Now that the Liberal Democrats have self-destructed the Conservatives might manufacture a petty disagreement and call a snap election on the pretext that we need their "strong government". Therefore I think it's time for a new manifesto for Gravitas.

As you know we campaigned last time on a Jubilee debt cancellation initiative for all personal debt to be declared null and void every 50 years (backdated to 2000). Plus permission for shoulder-launched rockets to be used against cars with booming stereos, summary execution for tailgaters, one law limit per ten years etc. Having failed to achieve power last time our think tank has been hard at work and we have come up with a simple but radical plan to solve the debt crisis and reform the tax system. Our proposal is for a Poetry Tax.

If everyone who writes poetry just had to buy a £50 license for each poem they write and include the license number with it when published, at a stroke we could wipe out the national debt, eliminate the need for all other taxes, solve world poverty and still have change left to replace unsustainable energy sources with eco-friendly ones, establish free education and free school lunches for all children everywhere. This would also have the benefit of improving the general standard of poetry in the country.

Vote Gravitas to implement a Poetry Tax now. Thank you.

From the desk of
Feargal Mooney
Founder and President for Life
Gravitas Jubilee Debt Amnesty / Death to Tailgaters

3 comments:

Name and addess withheld by request said...

Wouldn't that penalise the sad, self-obsessed and/or melancholic though? These people who write this almost entirely dreadful stuff are surely already in dire straits and to inflict on then what would be in effect a fine for what is clearly an affliction seems unfair in a rather Tory way. Surely these people need treatment rather than pauperising.

Please withold my name. My own husband is a 'writer' of sonnets and is in denial insofar as he won't face his illness, like so many of these wretched solipsistic sorts. Drug use has now been recognised as an illness and I would plead that poetry be similarly treated. In my view Gravitas's proposal will simply drive these poor wretches underground and they will in any case avoid the tax by signing their navel-gazing dross as Anonymous.
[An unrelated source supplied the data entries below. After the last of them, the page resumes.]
/-- `⟨x, w′⟩ = ⟨x, h̃′⟩ + (P⟨x,m⟩ + ⟨x,h̃*⟩)/N`: the centre terms cancel because `⟨x, (⟨x,y⟩/‖x‖²)x − y⟩ = 0`.
[cite: ChenQuantumLattice2024, §3.5.5 p. 27] -/
theorem sum_x_mul_wPrime {P M N : ℕ} {x : Fin n → ℤ} (hx : x ≠ 0) (y : Fin n → ℤ)
    (h' : Fin n → ZMod M) (hs : Fin n → ZMod N) (m : Fin n → ℤ) :
    ∑ i, (x i : ℂ) * wPrime P N x y h' hs m i
      = ∑ i, (x i : ℂ) * (((h' i).val : ℕ) : ℂ)
        + ((P : ℂ) * ∑ i, (x i : ℂ) * (m i : ℂ) + ∑ i, (x i : ℂ) * (((hs i).val : ℕ) : ℂ)) / (N : ℂ) := by
  have hX : ((x ⬝ᵥ x : ℤ) : ℂ) ≠ 0 := by exact_mod_cast (dotProduct_self_pos_int hx).ne'
  have hX1 : ∑ i, (x i : ℂ) * (x i : ℂ) = ((x ⬝ᵥ x : ℤ) : ℂ) := by
    rw [dotProduct]; push_cast; rfl
  have hXY : ∑ i, (x i : ℂ) * (y i : ℂ) = ((x ⬝ᵥ y : ℤ) : ℂ) := by
    rw [dotProduct]; push_cast; rfl
  have e : ∀ i, (x i : ℂ) * wPrime P N x y h' hs m i
      = (x i : ℂ) * (((h' i).val : ℕ) : ℂ)
        + ((P : ℂ) * ((x i : ℂ) * (m i : ℂ)) + (x i : ℂ) * (((hs i).val : ℕ) : ℂ)) / (N : ℂ)
        + (((x ⬝ᵥ y : ℤ) : ℂ) / ((x ⬝ᵥ x : ℤ) : ℂ) * ((x i : ℂ) * (x i : ℂ))
            - (x i : ℂ) * (y i : ℂ)) / (N : ℂ) := by
    intro i
    simp only [wPrime]
    ring
  simp only [e, Finset.sum_add_distrib, Finset.sum_sub_distrib, ← Finset.sum_div, ← Finset.mul_sum,
    hX1, hXY]
  rw [div_mul_cancel₀ _ hX, sub_self, zero_div, add_zero]


/-- The phase of (24) FACTORISES after the digit split (p. 27): with `h̃ = h̃′N + h̃*` and `P = MN`,
`e^{−2πi⟨d_j, w′/M⟩} = e^{−2πi⟨d′, w′⟩/M} · e^{2πi j⟨x,h̃*⟩/N}` — the factor that drops out is
`e^{2πi·j(⟨x,h̃′⟩ + M⟨x,m⟩)} = 1` ("since `h′ + m/(t²+‖x‖²) ∈ ℤⁿ`, `x ∈ ℤⁿ`, `j ∈ ℤ`"), and the centre
terms cancel exactly (`⟨x, (⟨x,y⟩/‖x‖²)x − y⟩ = 0`). [cite: ChenQuantumLattice2024, §3.5.5 p. 27] -/
theorem step5_phase {P M N : ℕ} [NeZero M] [NeZero N] (hP : P = M * N) {t : ℝ} {x : Fin n → ℤ}
    (hx : x ≠ 0) (htN : (t : ℂ) ^ 2 + ((x ⬝ᵥ x : ℤ) : ℂ) = (N : ℂ)) (y z' : Fin n → ℤ)
    (h' : Fin n → ZMod M) (hs : Fin n → ZMod N) (m : Fin n → ℤ) (j : ℤ) :
    cexp (-2 * π * I * ∑ i, dVec P t x z' j i * (wPrime P N x y h' hs m i / (M : ℂ)))
      = cexp (-2 * π * I * (∑ i, dPrime N x z' i * wPrime P N x y h' hs m i) / (M : ℂ))
        * cexp (2 * π * I * j * ((∑ i, (x i : ℂ) * (((hs i).val : ℕ) : ℂ)) / (N : ℂ))) := by
  have hM : (M : ℂ) ≠ 0 := by exact_mod_cast NeZero.ne M
  have hN : (N : ℂ) ≠ 0 := by exact_mod_cast NeZero.ne N
  have hPc : (P : ℂ) = (M : ℂ) * (N : ℂ) := by rw [hP]; push_cast; ring
  rw [sum_dVec_mul htN]
  have e1 : ∑ i, dPrime N x z' i * (wPrime P N x y h' hs m i / (M : ℂ))
      = (∑ i, dPrime N x z' i * wPrime P N x y h' hs m i) / (M : ℂ) := by
    rw [Finset.sum_div]
    exact Finset.sum_congr rfl fun i _ => by ring
  have e2 : ∑ i, (x i : ℂ) * (wPrime P N x y h' hs m i / (M : ℂ))
      = (∑ i, (x i : ℂ) * wPrime P N x y h' hs m i) / (M : ℂ) := by
    rw [Finset.sum_div]
    exact Finset.sum_congr rfl fun i _ => by ring
  rw [e1, e2, sum_x_mul_wPrime hx]
  -- the integer that drops out of the phase
  set Iz : ℤ := j * (∑ i, x i * ((h' i).val : ℤ) + (M : ℤ) * ∑ i, x i * m i) with hIz
  have hcast : ((Iz : ℤ) : ℂ) = (j : ℂ) * (∑ i, (x i : ℂ) * (((h' i).val : ℕ) : ℂ)
      + (M : ℂ) * ∑ i, (x i : ℂ) * (m i : ℂ)) := by
    rw [hIz]
    push_cast
    ring
  have key : -2 * π * I * ((∑ i, dPrime N x z' i * wPrime P N x y h' hs m i) / (M : ℂ)
        - (P : ℂ) * j / (N : ℂ) * ((∑ i, (x i : ℂ) * (((h' i).val : ℕ) : ℂ)
          + ((P : ℂ) * ∑ i, (x i : ℂ) * (m i : ℂ) + ∑ i, (x i : ℂ) * (((hs i).val : ℕ) : ℂ)) / (N : ℂ))
            / (M : ℂ)))
      = (-2 * π * I * (∑ i, dPrime N x z' i * wPrime P N x y h' hs m i) / (M : ℂ)
          + 2 * π * I * j * ((∑ i, (x i : ℂ) * (((hs i).val : ℕ) : ℂ)) / (N : ℂ)))
        + (Iz : ℂ) * (2 * π * I) := by
    rw [hcast, hPc]
    field_simp
    ring
  rw [key, Complex.exp_add, Complex.exp_int_mul_two_pi_mul_I, mul_one, Complex.exp_add]
import Literature.Probability.DuminilCopinMarkarPanisSlade2026.Door
import Literature.Probability.Percolation.XSpaceDecayTriangle
import HarnessLib

/-!
# Duminil-Copin–Markar–Panis–Slade (2026), nearest-neighbour percolation: behind the door is the
# TRIANGLE CONDITION — Theorem 1.6 at tolerance `δ` + §6.3 + the key give all four mean-field
# exponents (`3ε < d - 6`)

CITATION HEADER. Source: H. Duminil-Copin, A. Markar, R. Panis, G. Slade, *A random walk approach
to high-dimensional critical phenomena*, arXiv:2605.21438v2 (21 May 2026), UNREFEREED (bib key
`DuminilCopinMarkarPanisSlade2026RandomWalk`; held as `lit paper:arxiv-2605.21438`; page numbers = PDF
pages of v2): Theorem 1.6 with (1.26) (pp. 8–9), §6.3 (pp. 47–49). The step (1.26) ⟹ triangle:
T. Hara, R. van der Hofstad, G. Slade, Ann. Probab. 31 (2003), Prop. 1.7(i) and p. 5 (bib key
`HaraHofstadSlade2003`), as KERNEL-PROVED in `Literature.Probability.Percolation.XSpaceDecayTriangle`;
triangle ⟹ exponents: R. Fitzner, R. van der Hofstad, EJP 22 (2017), Cor. 1.3 (bib key
`FitznerVanDerHofstad2017`), as kernel-proved in `…FitznerVanDerHofstad2017.MeanFieldOfTriangle`.
Origin: build `lace`, unit `b2b-lace-dmps-g4` (fourth generation of the "DMPS route" seat).
Companions: `…DuminilCopinMarkarPanisSlade2026.BlackBox` (the paper's statements as `Prop`s and the
nearest-neighbour dictionary), `…NearestNeighbourVerdict` (Assumption II FAILS as printed),
`…ErrorTermFloor` (`E ≥ 1 - 1/β`), `…Door` (gen 3: the door as a conditional kernel theorem giving
`θ(p_c) = 0` from Theorem 1.6 and `γ = 1` from Theorem 1.7, the key `NNErrorTermBelow`, the lock
`δ > 1/(2d)`).

WHY THIS FILE. `Door.lean` drew from the conclusion of Theorem 1.6 only `θ(p_c) = 0` (the `x`-space
bound `τ_p(0,x) ≤ C‖x‖_∞^{-(d-2-ε)}` uniform in `p < p_c`, `tau_le_rpow_of_theorem16Conclusion`, fed to
`τ_{p_c}(0,x) → 0 ⟹ θ(p_c) = 0`) and needed the conclusion of Theorem 1.7 for `γ = 1`. But the same
uniform `x`-space bound gives the TRIANGLE CONDITION `T(p_c) < ∞` as soon as `3(d-2-ε) > 2d`, i.e.
`3ε < d - 6` (new tree theorem `triangleCondition_of_tau_le_rpow_subcrit`: pass to `p_c` by
left-continuity, then the `x`-space criterion `3a > 2d` — the positive half of the tree's
`not_triangleCondition_of_twoPoint_lower`), and the triangle condition gives ALL FOUR mean-field
exponent statements `MeanField d` (`θ(p_c) = 0`, `γ = 1`, `β = 1`, `δ = 2` in the bounded-ratio sense;
Aizenman–Newman 1984 / Barsky–Aizenman 1991 as proved in the tree, `meanField_of_triangle`). So:

  MEAN-FIELD DOOR (`meanField_of_key`, `d ≥ 2`, `c, C ≥ 0`, `3ε < d - 6`): the conclusion of DMPS
  Theorem 1.6 at ratio constant `c₀ = 1` and tolerance `δ` ∧ "nearest-neighbour percolation obeys
  Def. 1.3 + Assumption I" (§6.3) ∧ the key `E_NN(d) < δ` ⟹ `TriangleCondition d` ⟹ `MeanField d`.

The second door, if a key for it existed, would therefore open onto exactly the room the lace
expansion opens onto (`TriangleCondition d`, cf. `HaraSlade1990_triangleCondition_of_laceFacts`,
`…_of_laceBootstrap`): DMPS and the lace expansion are two routes to ONE sufficient condition, not to
two different sets of conclusions. Theorem 1.7 is no longer needed for `γ = 1` (it still supplies the
explicit amplitudes (1.28), `Door.gammaEqOneBoundedRatio_of_theorem17Conclusion`, and one of the two
lock paths). At the paper's `ε ∈ (0,1)` the restriction `3ε < d - 6` is void for `d ≥ 9` and asks
`ε < 1/3`, `ε < 2/3` at `d = 7, 8` — admissible there since Theorem 1.6 is stated for every
`ε ∈ (0,1)` (with `𝛅 = 𝛅(d, c₀, ε)`). The LOCK is unchanged: any `δ` turning the key has `δ > 1/(2d)`
(`Door.inv_two_mul_lt_of_nnErrorTermBelow`, from Prop. 4.1; or `Door.dmpsDoor_delta_gt` from
Theorem 1.7), the paper's is `𝛅 ≤ 2⁻⁹` (`Door.no_key_asConstructed`), and the unit's two-engine census
puts `E_NN(10) ≥ 0.1608`, `E_NN(11) ≥ 0.1452` rigorously, `≈ 0.25–0.35` at mean-field level.

ABSOLUTE RULE respected: nothing of DMPS is asserted — `Theorem16Conclusion d 1 c C ε δ`,
`PercolationAssumptionI d`, `PercolationAssumptionII d δ` / `NNErrorTermBelow d δ` and `Proposition41Eta d`
enter as hypotheses `(h : X)`; the passage (1.26) ⟹ `x`-space bound ⟹ triangle ⟹ `MeanField d` and
the lock are kernel-proved (this file, `XSpaceDecayTriangle`, `MeanFieldOfTriangle`, `Door`,
`ErrorTermFloor`).
-/

noncomputable section

open Filter
open _root_.Topology

namespace Literature.Probability.DuminilCopinMarkarPanisSlade2026

open Literature.Probability.LatticeModels (Site zdGraph)
open Literature.Probability.Percolation
open Literature.Probability.FitznerVanDerHofstad2017 (MeanField meanField_of_triangle)

variable {d : ℕ}

/-! ## (1.26) below `β_c` ⟹ the triangle condition -/

/-- **Theorem 1.6-conclusion ⟹ triangle condition.** For `d ≥ 2`, `c, C ≥ 0` and `3ε < d - 6`: the
conclusion of DMPS Theorem 1.6 at `(c₀ = 1; c, C; ε; δ)`, DMPS §6.3 for nearest-neighbour percolation
and Assumption II at `δ` give `T(p_c) < ∞` on `ℤ^d` — (1.26) for every `β < β_c` is
`τ_p(0,x) ≤ C‖x‖_∞^{-(d-2-ε)}` for all `p < p_c`, `x ≠ 0` (`Door.tau_le_rpow_of_theorem16Conclusion`),
and an `x`-space bound with exponent `a`, `3a > 2d`, uniform below `p_c`, gives the triangle condition
(`triangleCondition_of_tau_le_rpow_subcrit`); here `a = d - 2 - ε`, `3a > 2d ⟺ 3ε < d - 6`.
[cite: DuminilCopinMarkarPanisSlade2026RandomWalk, Thm. 1.6 p. 9 with (1.26) p. 8; §6.3 pp. 47–49]
[cite: HaraHofstadSlade2003, Prop. 1.7(i), p. 5 (two-point decay |x|^{-(d-2)} ⟹ triangle condition for d > 6)] -/
theorem triangleCondition_of_theorem16Conclusion (hd : 2 ≤ d) {c C ε δ : ℝ} (hc : 0 ≤ c)
    (hC : 0 ≤ C) (hε : 3 * ε < (d : ℝ) - 6) (h16 : Theorem16Conclusion d 1 c C ε δ)
    (hI : PercolationAssumptionI d) (hII : PercolationAssumptionII d δ) : TriangleCondition d :=
  triangleCondition_of_tau_le_rpow_subcrit (by omega) (a := (d : ℝ) - 2 - ε) (C := C) (by linarith)
    (tau_le_rpow_of_theorem16Conclusion hd hc hC h16 hI hII)

/-- The same with the KEY `E_NN(d) < δ` in place of Assumption II (it implies Assumption II at `δ`,
`Door.percolationAssumptionII_of_nnErrorTermBelow`). [folklore] -/
theorem triangleCondition_of_key (hd : 2 ≤ d) {c C ε δ : ℝ} (hc : 0 ≤ c) (hC : 0 ≤ C)
    (hε : 3 * ε < (d : ℝ) - 6) (h16 : Theorem16Conclusion d 1 c C ε δ) (hI : PercolationAssumptionI d)
    (hkey : NNErrorTermBelow d δ) : TriangleCondition d :=
  triangleCondition_of_theorem16Conclusion hd hc hC hε h16 hI
    (percolationAssumptionII_of_nnErrorTermBelow hkey)

/-! ## The mean-field door -/

/-- **Theorem 1.6-conclusion ⟹ mean-field exponents.** For `d ≥ 2`, `c, C ≥ 0`, `3ε < d - 6`: the
conclusion of DMPS Theorem 1.6 at `(c₀ = 1; c, C; ε; δ)` ∧ §6.3 ∧ Assumption II at `δ` give
`MeanField d` — `θ(p_c) = 0`, `γ = 1`, `β = 1`, `δ = 2` in the bounded-ratio sense of Fitzner–van der
Hofstad (1.7)–(1.12) — through the triangle condition (`triangleCondition_of_theorem16Conclusion`) and
Fitzner–van der Hofstad Cor. 1.3 as proved in the tree (`meanField_of_triangle`). No use of
Theorem 1.7. [cite: DuminilCopinMarkarPanisSlade2026RandomWalk, Thm. 1.6 p. 9 with (1.26) p. 8]
[cite: FitznerVanDerHofstad2017, Cor. 1.3] -/
theorem meanField_of_theorem16Conclusion (hd : 2 ≤ d) {c C ε δ : ℝ} (hc : 0 ≤ c) (hC : 0 ≤ C)
    (hε : 3 * ε < (d : ℝ) - 6) (h16 : Theorem16Conclusion d 1 c C ε δ)
    (hI : PercolationAssumptionI d) (hII : PercolationAssumptionII d δ) : MeanField d :=
  meanField_of_triangle hd (triangleCondition_of_theorem16Conclusion hd hc hC hε h16 hI hII)

/-- **THE MEAN-FIELD DOOR.** For `d ≥ 2`, `c, C ≥ 0`, `3ε < d - 6`: Theorem 1.6-conclusion at
`(c₀ = 1; c, C; ε; δ)` ∧ §6.3 ∧ the key `E_NN(d) < δ` ⟹ `MeanField d`. The room behind the second
door is the triangle condition — the same room the lace expansion opens
(`HaraSlade1990_triangleCondition_of_laceFacts`). [folklore] -/
theorem meanField_of_key (hd : 2 ≤ d) {c C ε δ : ℝ} (hc : 0 ≤ c) (hC : 0 ≤ C)
    (hε : 3 * ε < (d : ℝ) - 6) (h16 : Theorem16Conclusion d 1 c C ε δ) (hI : PercolationAssumptionI d)
    (hkey : NNErrorTermBelow d δ) : MeanField d :=
  meanField_of_triangle hd (triangleCondition_of_key hd hc hC hε h16 hI hkey)

/-- At the paper's exponent losses `ε ∈ (0,1)` the restriction `3ε < d - 6` is void from `d = 9` on:
for `d ≥ 9`, Theorem 1.6-conclusion at ANY `ε < 1` ∧ §6.3 ∧ the key ⟹ `MeanField d`. [folklore] -/
theorem meanField_of_key_of_lt_one (hd : 9 ≤ d) {c C ε δ : ℝ} (hc : 0 ≤ c) (hC : 0 ≤ C)
    (hε : ε < 1) (h16 : Theorem16Conclusion d 1 c C ε δ) (hI : PercolationAssumptionI d)
    (hkey : NNErrorTermBelow d δ) : MeanField d := by
  have h9 : (9 : ℝ) ≤ d := by exact_mod_cast hd
  exact meanField_of_key (by omega) hc hC (by linarith) h16 hI hkey

/-- **The mean-field door with its lock.** For `d ≥ 3`, `c, C ≥ 0`, `3ε < d - 6`: Theorem
1.6-conclusion ∧ §6.3 ∧ Proposition 4.1 (junk-free, `Proposition41Eta`) ∧ the key `E_NN(d) < δ` give
`MeanField d` AND force `δ > 1/(2d)` (`Door.inv_two_mul_lt_of_nnErrorTermBelow`: `E(β) ≥ 1 - 1/β` below
`β_c ≥ 2d/(2d-1)`) — whereas the paper's Theorems 1.5–1.6 come with `𝛅 ≤ 2⁻⁹`
(`Door.no_key_asConstructed`). [folklore] -/
theorem dmpsMeanFieldDoor (hd : 3 ≤ d) {c C ε δ : ℝ} (hc : 0 ≤ c) (hC : 0 ≤ C)
    (hε : 3 * ε < (d : ℝ) - 6) (h16 : Theorem16Conclusion d 1 c C ε δ) (hI : PercolationAssumptionI d)
    (h41 : Proposition41Eta d) (hkey : NNErrorTermBelow d δ) :
    MeanField d ∧ 1 / (2 * d : ℝ) < δ :=
  ⟨meanField_of_key (by omega) hc hC hε h16 hI hkey,
    inv_two_mul_lt_of_nnErrorTermBelow (by omega) h41 hI hkey⟩

/-- Variant of the lock through Theorem 1.7 instead of Proposition 4.1 (`Door.dmpsDoor_delta_gt`):
Theorem 1.6-conclusion ∧ Theorem 1.7-conclusion ∧ §6.3 ∧ key ⟹ `MeanField d ∧ δ > 1/(2d)` (`d ≥ 2`,
`3ε < d - 6`). [folklore] -/
theorem dmpsMeanFieldDoor' (hd : 2 ≤ d) {c C ε δ : ℝ} (hc : 0 ≤ c) (hC : 0 ≤ C)
    (hε : 3 * ε < (d : ℝ) - 6) (h16 : Theorem16Conclusion d 1 c C ε δ)
    (h17 : Theorem17Conclusion d 1 δ) (hI : PercolationAssumptionI d) (hkey : NNErrorTermBelow d δ) :
    MeanField d ∧ 1 / (2 * d : ℝ) < δ :=
  ⟨meanField_of_key hd hc hC hε h16 hI hkey, dmpsDoor_delta_gt hd h17 hI hkey⟩

/-! ## Spelled out along the lace ladder, `d = 7, …, 11` -/

/-- `d = 7` (the conjectured bottom of the mean-field regime above `d_c = 6`): Theorem 1.6-conclusion
at an exponent loss `ε < 1/3` ∧ §6.3 ∧ Prop. 4.1 ∧ key ⟹ `MeanField 7`, and the key has `δ > 1/14`.
[folklore] -/
theorem dmpsMeanFieldDoor_d7 {c C ε δ : ℝ} (hc : 0 ≤ c) (hC : 0 ≤ C) (hε : 3 * ε < 1)
    (h16 : Theorem16Conclusion 7 1 c C ε δ) (hI : PercolationAssumptionI 7)
    (h41 : Proposition41Eta 7) (hkey : NNErrorTermBelow 7 δ) :
    MeanField 7 ∧ (1 : ℝ) / 14 < δ := by
  obtain ⟨h1, h2⟩ := dmpsMeanFieldDoor (d := 7) (by norm_num) hc hC (by norm_num; linarith) h16 hI
    h41 hkey
  norm_num at h2
  exact ⟨h1, h2⟩

/-- `d = 8`: exponent loss `ε < 2/3`; the key has `δ > 1/16`. [folklore] -/
theorem dmpsMeanFieldDoor_d8 {c C ε δ : ℝ} (hc : 0 ≤ c) (hC : 0 ≤ C) (hε : 3 * ε < 2)
    (h16 : Theorem16Conclusion 8 1 c C ε δ) (hI : PercolationAssumptionI 8)
    (h41 : Proposition41Eta 8) (hkey : NNErrorTermBelow 8 δ) :
    MeanField 8 ∧ (1 : ℝ) / 16 < δ := by
  obtain ⟨h1, h2⟩ := dmpsMeanFieldDoor (d := 8) (by norm_num) hc hC (by norm_num; linarith) h16 hI
    h41 hkey
  norm_num at h2
  exact ⟨h1, h2⟩

/-- `d = 9`: any exponent loss `ε < 1` (the paper's whole range); the key has `δ > 1/18` (census:
`E_SRW(9) ≈ 0.3855` at mean-field level). [folklore] -/
theorem dmpsMeanFieldDoor_d9 {c C ε δ : ℝ} (hc : 0 ≤ c) (hC : 0 ≤ C) (hε : ε < 1)
    (h16 : Theorem16Conclusion 9 1 c C ε δ) (hI : PercolationAssumptionI 9)
    (h41 : Proposition41Eta 9) (hkey : NNErrorTermBelow 9 δ) :
    MeanField 9 ∧ (1 : ℝ) / 18 < δ := by
  obtain ⟨h1, h2⟩ := dmpsMeanFieldDoor (d := 9) (by norm_num) hc hC (by norm_num; linarith) h16 hI
    h41 hkey
  norm_num at h2
  exact ⟨h1, h2⟩

/-- `d = 10` (the lace ladder's first OPEN rung): Theorem 1.6-conclusion at any `ε < 4/3` (so at every
`ε` of the paper's range `(0,1)`) ∧ §6.3 ∧ Prop. 4.1 ∧ the key `E_NN(10) < δ` ⟹ `MeanField 10` —
`θ(p_c) = 0`, `γ = 1`, `β = 1`, `δ = 2` on `ℤ^{10}` — and the key has `δ > 1/20 = 0.05` (paper:
`𝛅 ≤ 2⁻⁹ ≈ 0.00195`; census: `E_NN(10) ≥ 0.1608` rigorously, `E_SRW(10) ≈ 0.3026`). [folklore] -/
theorem dmpsMeanFieldDoor_d10 {c C ε δ : ℝ} (hc : 0 ≤ c) (hC : 0 ≤ C) (hε : 3 * ε < 4)
    (h16 : Theorem16Conclusion 10 1 c C ε δ) (hI : PercolationAssumptionI 10)
    (h41 : Proposition41Eta 10) (hkey : NNErrorTermBelow 10 δ) :
    MeanField 10 ∧ (1 : ℝ) / 20 < δ := by
  obtain ⟨h1, h2⟩ := dmpsMeanFieldDoor (d := 10) (by norm_num) hc hC (by norm_num; linarith) h16 hI
    h41 hkey
  norm_num at h2
  exact ⟨h1, h2⟩

/-- `d = 11` (the lace ladder's floor): any `ε < 5/3`; `MeanField 11` and the key has
`δ > 1/22 ≈ 0.04545` (paper: `𝛅 ≤ 2⁻⁹`; census: `E_NN(11) ≥ 0.1452`, `E_SRW(11) ≈ 0.2503`).
[folklore] -/
theorem dmpsMeanFieldDoor_d11 {c C ε δ : ℝ} (hc : 0 ≤ c) (hC : 0 ≤ C) (hε : 3 * ε < 5)
    (h16 : Theorem16Conclusion 11 1 c C ε δ) (hI : PercolationAssumptionI 11)
    (h41 : Proposition41Eta 11) (hkey : NNErrorTermBelow 11 δ) :
    MeanField 11 ∧ (1 : ℝ) / 22 < δ := by
  obtain ⟨h1, h2⟩ := dmpsMeanFieldDoor (d := 11) (by norm_num) hc hC (by norm_num; linarith) h16 hI
    h41 hkey
  norm_num at h2
  exact ⟨h1, h2⟩

end Literature.Probability.DuminilCopinMarkarPanisSlade2026

end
Far better that we should know who they are, identify their obsessions from their rhymes and (worse) 'free verse' and get them help.

Gloria Mundie (Mrs)

Michael Abanjo said...

Mrs Mundie and her ilk make me sick, quite frankly. After 13 years of New Labour misrule haven't we had enough of special pleading and funding for people and groups which are without doubt responsible for their own misery, and, in the case of poets, responsible for the misery of those who are unfortnate enough to give them or their product the time of day.

Mrs Mundie's idea of spending hard-working taxpayers' money on - and she was right in this assessment - navel-gazing wretches, is ludicrous.

To these poets themselves my advice would be to damn well pull yourselves together. We are a long time dead so for God's sake bloody well cheer up.

Thank you.

Mrs Haverty clerical outfitters and nylon factors said...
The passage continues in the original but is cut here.